## EXERCISE PROMPT
Exactly the lines starting at the line containing "stK μ ν N gFree w = toReal" and ending at the line containing "(∀ v, |gFree" are to be written out from the listing below, both included.
####
import Summits.QuantumFields.BalabanUV.Beta.D1BFx.SbpShellRemainder

/-!
# `BalabanUV.Beta.D1BFx.SbpScalarEnd` — road «BF-x» for binder row D1 (PART 4 OF 4, THE END): **THE SCALAR WALL BY SUMMATION BY PARTS — NO SECOND-DIFFERENCE
# ROW AT ALL** (the shell rows `h2s` ∕ `d2s` of `ShellRoadEnd.d1Drift_of_strongRoad_shell` are NOT NEEDED: the mixed second difference of the
# correction `E = G − gFree` enters the (1.22) integrand LINEARLY, and one Abel summation in the `ν`-direction over `ℤ⁴` moves it onto the
# weight `w_μ w_ν · Q_G(w)`, leaving only FIRST differences — rows `h0` ∕ `h1` ∕ `d0` ∕ `d1`, all of which are already theorems for the road's leg)

HONEST DEPENDENCY (page 1, mandatory): continuum YM on T⁴ ⇐ BetaPertH ∧ nine spine estimates (0/9 proved); BetaPertH ⇐ (D1) ∧ (D4) ∧ CAP+tail;
G-an2-4 gates asym, D1 and NE2/3/4.  HONEST FRAMING (cell contract, verbatim): «discharging `BetaPertH` makes Bałaban's UV stability UNCONDITIONAL —
a real constructive-QFT result; it is NOT the continuum limit and NOT the Clay problem.»  THIS MODULE DISCHARGES NOTHING of the wall by itself:
it is [folklore] analysis about an ARBITRARY function `G : ℤ⁴ → ℝ` obeying four displayed rows, composed BY NAME with the tree's window machinery
(`ShellWindowInterface.oneLoopDrift_of_windowSumPow_identity`, `WindowInterface.tail_sum_le_exp`, `WindowIdentification.fullSum_*`, `SquareTable.stK_eq_closedForm`
∕ `mixedDiffFun_sq` ∕ `stencilSum_bf_free`, the UNCONDITIONAL free legs `TwoPowerLegs.free.baseLeg` ∕ `free.fwdLeg` ∕ `freeMixedLeg`).  No `def`, no `Prop`
mirror, no cited fact, 0 sorry.  0 wall binders instantiated; NOT D1, NOT `BetaPertH`, NOT continuum, NOT Clay.

ABSOLUTE RULE (cell charter, verbatim): «No internally-minted statement may enter as a cited fact. Every hypothesis is either kernel-proved in this
package or a verbatim quotation of a PUBLISHED theorem with page reference. The manuscript(s) under audit are NOT citable for their own disputed steps —
they are the thing under adjudication; programme-internal (2001/route/tribunal) claims are never citable.»

WHY (owner gen 13; `CENSUS-K6a-v1.md` §v4.21 «legs h2s∕d2s OPEN, ROUTE P, an5 class»; `LEAVES-BFx.md` INTEGRATION #35).  Every END of road BF-x displays the
two SHELL rows of the frozen profile `gfrz n a b`: `h2s` (window shells: `Σ_{‖v‖∞=r+1}|D_{μν}(gfrz − gFree)(v)| ≤ D₂/n`) and `d2s` (exterior shells), inherited
from leaf-07's shell wall `ShellGradedRoad` ∕ `ShellRoadEnd` (C3-SHELL).  They are TRUE for the road's leg but not derivable from the tree: the tree holds
only CROSS mixed second differences of `K^∞` (`VectorLegVolumeAdapter.gamma_row2x`, `VectorTailsPt.legs_pt_A`), and the pure observation-side second
difference of the Woodbury kernel has a `log` layer at block edges (gen-3 finding).  THE POINT OF THIS FILE: the wall never needed them.  With
`stK μ ν N G w = w_μ w_ν·[D_{μν}G(w)·Q_G(w) + P_G(w)]` (`SquareTable.stK_eq_closedForm` + `mixedDiffFun_sq`; `Q_G(w) = 8N²(G(w+e_ν+e_μ) + G(w+e_ν)) −
4N²G(w)`, `P_G` = products of FIRST differences) and `D_{μν}G = D_{μν}gFree + D_{μν}E`, the only second difference of the correction is the term
`A(w) := w_μw_ν Q_G(w)·D_{μν}E(w)`, and `D_{μν}E(w) = ψ(w+e_ν) − ψ(w)` with `ψ := F_μ E`.  Summed over ALL of `ℤ⁴` (it is absolutely summable: `Q_G`
decays at scale `n`), `Σ_w φ(w)(ψ(w+e_ν) − ψ(w)) = −Σ_w (φ(w) − φ(w−e_ν))·ψ(w)` with `φ := w_μw_νQ_G` — NO boundary terms — and the right side is a
product of FIRST-ORDER quantities: `|ψ| ≤ D₁/n³` on all of `ℤ⁴` (row `h1`), `|φ(w) − φ(w−e_ν)| ≲ 1/‖w‖ + ‖w‖D₀/n² + ‖w‖²D₁/n³` on the window and
`≲ e^{−(δ/n)‖w‖}/‖w‖` beyond it (rows `h0`/`h1`/`d0`/`d1` + the free legs), whence `|Σ A| = O(1)` uniformly in `n`.  Every other term of
`fullSum (stK G) − Σ_{0<‖w‖∞≤n} stK gFree` is pointwise-small (`h0`/`h1` on the window, `d0`/`d1` + the free mixed leg beyond it).
RESULT: `sbp_A1` — the A₁-form `|fullSum (stK μ ν N G) − Σ_{0<‖w‖∞≤n} stK μ ν N gFree w| ≤ A₁(N, D₀, D₁, A₀, A₁, δ)` from `h0`/`h1`/`d0`/`d1` ONLY —
and the C3 END `d1Drift_of_strongRoad_sbp` = `ShellRoadEnd.d1Drift_of_strongRoad_shell` WITH `h2s` AND `d2s` DELETED (same other binders, verbatim).
For the road's leg `gfrz` the four remaining rows are THEOREMS (`FrozenLegProfile.abs_gfrz_sub_gFree_le` ∕ `abs_gfrz_diff_flat_le` unconditional;
`FrozenLegTails.gfrz_rows_d0_d1_of_prop12` modulo [B5 Prop 1.2] ∕ [(1.126)–(1.127)] BY NAME), so after the mechanical twins of the chain above
`RoadEndBFxTotalShellS` the END-ii END displays NO leg row (ROUTE P closed at the scalar-wall level; the twins are swarm work, statement-first).

CONTENT (PARTS 1–3 = `SbpShellAlgebra` (algebra, pointwise sizes, plumbing), `SbpShellTerm` (the Abel-summed term), `SbpShellRemainder` (the remainder, `sbp_A1`)).
* [folklore] `stK_free_eq_lattBubble` (the free reference integrand IS the realised table's window kernel), `gFree_facts` (the four UNCONDITIONAL free-leg facts
  from `TwoPowerLegs.free.baseLeg` ∕ `free.fwdLeg` ∕ `freeMixedLeg`), and the C3 END **`d1Drift_of_strongRoad_sbp`** (binders = `d1Drift_of_strongRoad_shell`'s minus
  `h2s`/`d2s`, character for character otherwise).
Unit `b2b-balaban-beta-d1-p2` (gen 13), road «BF-x» OWNER; `LEAVES-BFx.md` row «C3-SBP»; CENSUS-K6a §v4.22.
-/

noncomputable section

open Finset Filter Topology
open scoped BigOperators
open Literature.Probability.LatticeModels (annulus box)
open Literature.MathematicalPhysics.QuantumFieldTheory.Balaban1983to89
open Literature.MathematicalPhysics.QuantumFieldTheory.Balaban1983to89.Beta
open B12Sec2to5 (l1 l1_nonneg)
open DyadicShell (Pt toReal supNorm mem_annulus_iff ne_zero_of_mem_annulus supNorm_eq_of_mem_sphere supNorm_eq_zero_iff natAbs_le_supNorm
  toReal_apply)
open BubbleTransfer (Leg unitVec)
open TwoPowerLegs (free freeMixedLeg supNorm_sub_le_supNorm_add supNorm_unitVec abs_latticeGreen_half_le freeMixedLeg_a free_g)
open GhostTable (gFree mixedDiffFun fwdDiffFun cellForm freeMixedLeg_f)
open SquareTable (stK stK_eq_closedForm mixedDiffFun_sq)
open WindowIdentification (fullSum psum)
open ExpKernelCalculus (summable_exp_shift')
open Summit.QuantumFields.BalabanUV.Beta.D1BFx.SbpShellAlgebra
open Summit.QuantumFields.BalabanUV.Beta.D1BFx.SbpShellTerm
open Summit.QuantumFields.BalabanUV.Beta.D1BFx.SbpShellRemainder

namespace Summit.QuantumFields.BalabanUV.Beta.D1BFx.SbpScalarEnd

variable {μ ν : Fin 4}

/-! ## §5 The C3 END with no second-difference row -/

section End

open OneStepResolventKernel (JetData)
open OneStepKernelFamily (TbalOf D1Drift)
open MarginalTelescoping (composedCoeff IdentityForm)
open ScalewiseVectorSeam (splitOf)
open BubbleTransfer (lattBubble)
open SquareTable (bfCoeff bfP bfQ hdeg_bf hval_bf stencilSum_bf_free)

variable {Lc : ℕ} [NeZero Lc] {κB : Type*}

/-- [folklore] The free reference integrand IS the realised table's window kernel (legs read at `k = 0`). -/
theorem stK_free_eq_lattBubble (hμν : μ ≠ ν) (N : ℝ) (L k : ℕ) (w : Pt) :
    stK μ ν N gFree w = toReal w μ * toReal w ν * lattBubble Finset.univ (bfCoeff N) (bfP hμν) (bfQ hμν) L k w := by
  unfold SquareTable.stK
  rw [stencilSum_bf_free hμν N L k w]

/-- [folklore] The four free-leg facts of `gFree` used by `sbp_A1`: bounded, `C₂/‖·‖²`, first differences `C₃/‖·‖³`, mixed differences `C₄/‖·‖⁴`
(the UNCONDITIONAL legs `TwoPowerLegs.free.baseLeg` ∕ `free.fwdLeg` ∕ `freeMixedLeg`). -/
theorem gFree_facts (hμν : μ ≠ ν) :
    (∀ v, |gFree v| ≤ free.U) ∧ (∀ v : Pt, v ≠ 0 → |gFree v| ≤ (free.baseLeg.A + free.baseLeg.B) / (supNorm v : ℝ) ^ 2) ∧
      (∀ v : Pt, v ≠ 0 → ∀ ρ : Fin 4, |gFree (v + unitVec ρ) - gFree v| ≤
        (∑ ρ' : Fin 4, ((free.fwdLeg ρ').A + (free.fwdLeg ρ').B)) / (supNorm v : ℝ) ^ 3) ∧
      (∀ v : Pt, v ≠ 0 → |mixedDiffFun gFree (unitVec μ) (unitVec ν) v| ≤
        ((freeMixedLeg hμν).A + (freeMixedLeg hμν).B) / (supNorm v : ℝ) ^ 4) := by
  refine ⟨fun v => free.bdd 0 0 v, fun v hv => ?_, fun v hv ρ => ?_, fun v hv => ?_⟩
  · have h : |gFree v| ≤ (free.baseLeg.A + free.baseLeg.B) / (supNorm v : ℝ) ^ 2 := free.baseLeg.abs_f_le 0 0 hv
    exact h
  · have h : |gFree (v + unitVec ρ) - gFree v| ≤ ((free.fwdLeg ρ).A + (free.fwdLeg ρ).B) / (supNorm v : ℝ) ^ 3 :=
      (free.fwdLeg ρ).abs_f_le 0 0 hv
    refine h.trans (div_le_div_of_nonneg_right ?_ (by positivity))
    exact Finset.single_le_sum (f := fun ρ' : Fin 4 => (free.fwdLeg ρ').A + (free.fwdLeg ρ').B)
      (fun ρ' _ => add_nonneg (free.fwdLeg ρ').nonneg_A (free.fwdLeg ρ').nonneg_B) (Finset.mem_univ ρ)
  · have h : |mixedDiffFun gFree (unitVec μ) (unitVec ν) v| ≤ ((freeMixedLeg hμν).A + (freeMixedLeg hμν).B) / (supNorm v : ℝ) ^ 4 :=
      (freeMixedLeg hμν).abs_f_le 0 0 hv
    exact h

/-- [folklore] **C3 (STRONG GRADING) WITH NO SECOND-DIFFERENCE ROW.**  `ShellRoadEnd.d1Drift_of_strongRoad_shell` with the shell rows `h2s` and `d2s` DELETED:
for ANY jet data `Js` and channel `μ ≠ ν`: bridge B1 (`hB1`), the road's target T (`hT`, convex base-point weights), and the FOUR first-order rows of the
profiles `Gf n b` — `h0` (`|Gf − gFree| ≤ D₀/n²`), `h1` (`|F_ρ(Gf − gFree)| ≤ D₁/n³`) everywhere, `d0` (`|Gf| ≤ A₀e^{−(δ/n)‖v‖}/‖v‖²`), `d1`
(`|F_ρ Gf| ≤ A₁e^{−(δ/n)‖v‖}/‖v‖³`) off the origin — ⟹ THE WALL's LITERAL TERM `D1Drift Lc Js N μ ν`.  Proof: `sbp_A1` at every `n = Lc^m`, `b ∈ Bset n`
(n-uniform A₁-form), convexity over `b`, `hB1`/`hT`, then leaf-07's `ShellWindowInterface.oneLoopDrift_of_windowSumPow_identity` on the realised table (`hdeg_bf`, `hval_bf`). -/
theorem d1Drift_of_strongRoad_sbp (Js : ℕ → JetData 3 Lc) (hμν : μ ≠ ν) {N : ℝ} (hN : N ≠ 0) (hL : 2 ≤ Lc)
    (c : ℕ → ℝ) {Bset : ℕ → Finset κB} {wt : ℕ → κB → ℝ} {Gf : ℕ → κB → Pt → ℝ} {D A : ℕ → ℝ}
    (hD : ∀ j, 0 ≤ D j) (hA : ∀ j, 0 ≤ A j) {δ U₁ U₂ : ℝ} (hδ : 0 < δ)
    (hwt0 : ∀ n : ℕ, 2 ≤ n → ∀ b ∈ Bset n, 0 ≤ wt n b) (hwt1 : ∀ n : ℕ, 2 ≤ n → ∑ b ∈ Bset n, wt n b = 1)
    (h0 : ∀ n : ℕ, 2 ≤ n → ∀ b ∈ Bset n, ∀ v, |Gf n b v - gFree v| ≤ D 0 / (n : ℝ) ^ 2)
    (h1 : ∀ n : ℕ, 2 ≤ n → ∀ b ∈ Bset n, ∀ v (ρ : Fin 4),
      |(Gf n b (v + unitVec ρ) - gFree (v + unitVec ρ)) - (Gf n b v - gFree v)| ≤ D 1 / (n : ℝ) ^ 3)
    (d0 : ∀ n : ℕ, 2 ≤ n → ∀ b ∈ Bset n, ∀ v : Pt, v ≠ 0 → |Gf n b v| ≤ A 0 * Real.exp (-(δ / n) * supNorm v) / (supNorm v : ℝ) ^ 2)
    (d1 : ∀ n : ℕ, 2 ≤ n → ∀ b ∈ Bset n, ∀ v : Pt, v ≠ 0 → ∀ ρ : Fin 4,
      |Gf n b (v + unitVec ρ) - Gf n b v| ≤ A 1 * Real.exp (-(δ / n) * supNorm v) / (supNorm v : ℝ) ^ 3)
    (hB1 : ∀ m : ℕ, 1 ≤ m → |(∑ j ∈ range m, B12Beta.secondMoment (TbalOf Lc Js j) μ ν) - c (Lc ^ m)| ≤ U₁)
    (hT : ∀ m : ℕ, 1 ≤ m → |c (Lc ^ m) - ∑ b ∈ Bset (Lc ^ m), wt (Lc ^ m) b * fullSum (stK μ ν N (Gf (Lc ^ m) b))| ≤ U₂) :
    D1Drift Lc Js N μ ν := by
  classical
  obtain ⟨hgU, hg2, hg3, hg4⟩ := gFree_facts hμν
  set U0 := free.U
  set C2 := free.baseLeg.A + free.baseLeg.B with hC2d
  set C3 := ∑ ρ' : Fin 4, ((free.fwdLeg ρ').A + (free.fwdLeg ρ').B) with hC3d
  set C4 := (freeMixedLeg hμν).A + (freeMixedLeg hμν).B with hC4d
  have hU0 : 0 ≤ U0 := free.nonneg_U
  have hC2 : 0 ≤ C2 := add_nonneg free.baseLeg.nonneg_A free.baseLeg.nonneg_B
  have hC3 : 0 ≤ C3 := Finset.sum_nonneg fun ρ' _ => add_nonneg (free.fwdLeg ρ').nonneg_A (free.fwdLeg ρ').nonneg_B
  have hC4 : 0 ≤ C4 := add_nonneg (freeMixedLeg hμν).nonneg_A (freeMixedLeg hμν).nonneg_B
  set A1c : ℝ := 1600 * N ^ 2 * D 1 * (4 * (U0 + C2) + D 0 + 8 * (2 * U0 + C3) + D 1) +
    1600 * N ^ 2 * (C4 * D 0 + D 1 * (16 * U0 + 9 * C3) + D 1 * D 1) +
    80 * (20 * N ^ 2 * Real.exp δ * (4 * A 0 + 8 * A 1) * (8 * A 1 + C3) + Real.exp δ * N ^ 2 * (80 * A 0 * C4 + 1280 * A 1 ^ 2)) *
      (1 + 1 / δ) with hA1c
  -- the A₁-form at every scale, averaged over the base points
  have hpow : ∀ m : ℕ, 1 ≤ m → 2 ≤ Lc ^ m := fun m hm => hL.trans (Nat.le_self_pow (by omega) Lc)
  have havg : ∀ m : ℕ, 1 ≤ m →
      |∑ b ∈ Bset (Lc ^ m), wt (Lc ^ m) b * fullSum (stK μ ν N (Gf (Lc ^ m) b)) - ∑ w ∈ annulus 4 0 (Lc ^ m), stK μ ν N gFree w| ≤ A1c := by
    intro m hm
    have hn := hpow m hm
    set n := Lc ^ m with hndef
    set Y := ∑ w ∈ annulus 4 0 n, stK μ ν N gFree w
    have hbnd : ∀ b ∈ Bset n, |fullSum (stK μ ν N (Gf n b)) - Y| ≤ A1c := fun b hb =>
      sbp_A1 hμν N hn (Gf n b) gFree hU0 hC2 hC3 hC4 (hD 0) (hD 1) (hA 0) (hA 1) hδ hgU hg2 hg3 hg4 (h0 n hn b hb) (h1 n hn b hb)
        (d0 n hn b hb) (d1 n hn b hb)
    have e : ∑ b ∈ Bset n, wt n b * fullSum (stK μ ν N (Gf n b)) - Y = ∑ b ∈ Bset n, wt n b * (fullSum (stK μ ν N (Gf n b)) - Y) := by
      simp only [mul_sub, Finset.sum_sub_distrib, ← Finset.sum_mul, hwt1 n hn, one_mul]
    rw [e]
    calc |∑ b ∈ Bset n, wt n b * (fullSum (stK μ ν N (Gf n b)) - Y)| ≤ ∑ b ∈ Bset n, |wt n b * (fullSum (stK μ ν N (Gf n b)) - Y)| :=
          Finset.abs_sum_le_sum_abs _ _
      _ ≤ ∑ b ∈ Bset n, wt n b * A1c := Finset.sum_le_sum fun b hb => by
          rw [abs_mul, abs_of_nonneg (hwt0 n hn b hb)]
          exact mul_le_mul_of_nonneg_left (hbnd b hb) (hwt0 n hn b hb)
      _ = A1c := by rw [← Finset.sum_mul, hwt1 n hn, one_mul]
  -- the drift
  set β0 : ℕ → ℝ := fun j => B12Beta.secondMoment (TbalOf Lc Js j) μ ν with hβ0
  have hid : IdentityForm (fun j _ => β0 j) (splitOf β0).β0 := fun _ _ _ => rfl
  have hcomp : ∀ m, composedCoeff (fun j _ => β0 j) m = ∑ j ∈ range m, β0 j := fun _ => rfl
  have hA₁ : ∀ m : ℕ, 1 ≤ m → |composedCoeff (fun j _ => β0 j) m -
      ∑ w ∈ annulus 4 0 ((fun n : ℕ => n) (Lc ^ m)), toReal w μ * toReal w ν * lattBubble Finset.univ (bfCoeff N) (bfP hμν) (bfQ hμν) (Lc ^ m) 0 w| ≤
      U₁ + U₂ + A1c := by
    intro m hm
    rw [hcomp]
    have hY : ∑ w ∈ annulus 4 0 (Lc ^ m), toReal w μ * toReal w ν * lattBubble Finset.univ (bfCoeff N) (bfP hμν) (bfQ hμν) (Lc ^ m) 0 w =
        ∑ w ∈ annulus 4 0 (Lc ^ m), stK μ ν N gFree w := Finset.sum_congr rfl fun w _ => (stK_free_eq_lattBubble hμν N (Lc ^ m) 0 w).symm
    show |(∑ j ∈ range m, β0 j) - ∑ w ∈ annulus 4 0 (Lc ^ m), toReal w μ * toReal w ν *
      lattBubble Finset.univ (bfCoeff N) (bfP hμν) (bfQ hμν) (Lc ^ m) 0 w| ≤ U₁ + U₂ + A1c
    rw [hY]
    have e : (∑ j ∈ range m, β0 j) - ∑ w ∈ annulus 4 0 (Lc ^ m), stK μ ν N gFree w =
        ((∑ j ∈ range m, β0 j) - c (Lc ^ m)) + (c (Lc ^ m) - ∑ b ∈ Bset (Lc ^ m), wt (Lc ^ m) b * fullSum (stK μ ν N (Gf (Lc ^ m) b))) +
          (∑ b ∈ Bset (Lc ^ m), wt (Lc ^ m) b * fullSum (stK μ ν N (Gf (Lc ^ m) b)) - ∑ w ∈ annulus 4 0 (Lc ^ m), stK μ ν N gFree w) := by ring
    rw [e]
    exact (abs_add_le _ _).trans (add_le_add ((abs_add_le _ _).trans (add_le_add (hB1 m hm) (hT m hm))) (havg m hm))
  have hc : (1 : ℝ) ≤ 1 := le_rfl
  have hM : ∀ L : ℕ, 2 ≤ L → 1 ≤ (fun n : ℕ => n) L ∧ (L : ℝ) ≤ 1 * ((fun n : ℕ => n) L : ℕ) := fun L hL2 =>
    ⟨le_trans (by norm_num) hL2, by simp⟩
  have hML : ∀ L : ℕ, 2 ≤ L → (fun n : ℕ => n) L ≤ L := fun _ _ => le_rfl
  exact ⟨_, ShellWindowInterface.oneLoopDrift_of_windowSumPow_identity (splitOf β0) (hdeg_bf hμν) hμν hN (hval_bf hμν N) hL
    (μC := fun j _ => β0 j) (M := fun n : ℕ => n) hc hM hML hA₁ hid⟩

end End

end Summit.QuantumFields.BalabanUV.Beta.D1BFx.SbpScalarEnd

end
####
## RESPONSE
    stK μ ν N gFree w = toReal w μ * toReal w ν * lattBubble Finset.univ (bfCoeff N) (bfP hμν) (bfQ hμν) L k w := by
  unfold SquareTable.stK
  rw [stencilSum_bf_free hμν N L k w]

/-- [folklore] The four free-leg facts of `gFree` used by `sbp_A1`: bounded, `C₂/‖·‖²`, first differences `C₃/‖·‖³`, mixed differences `C₄/‖·‖⁴`
(the UNCONDITIONAL legs `TwoPowerLegs.free.baseLeg` ∕ `free.fwdLeg` ∕ `freeMixedLeg`). -/
theorem gFree_facts (hμν : μ ≠ ν) :
    (∀ v, |gFree v| ≤ free.U) ∧ (∀ v : Pt, v ≠ 0 → |gFree v| ≤ (free.baseLeg.A + free.baseLeg.B) / (supNorm v : ℝ) ^ 2) ∧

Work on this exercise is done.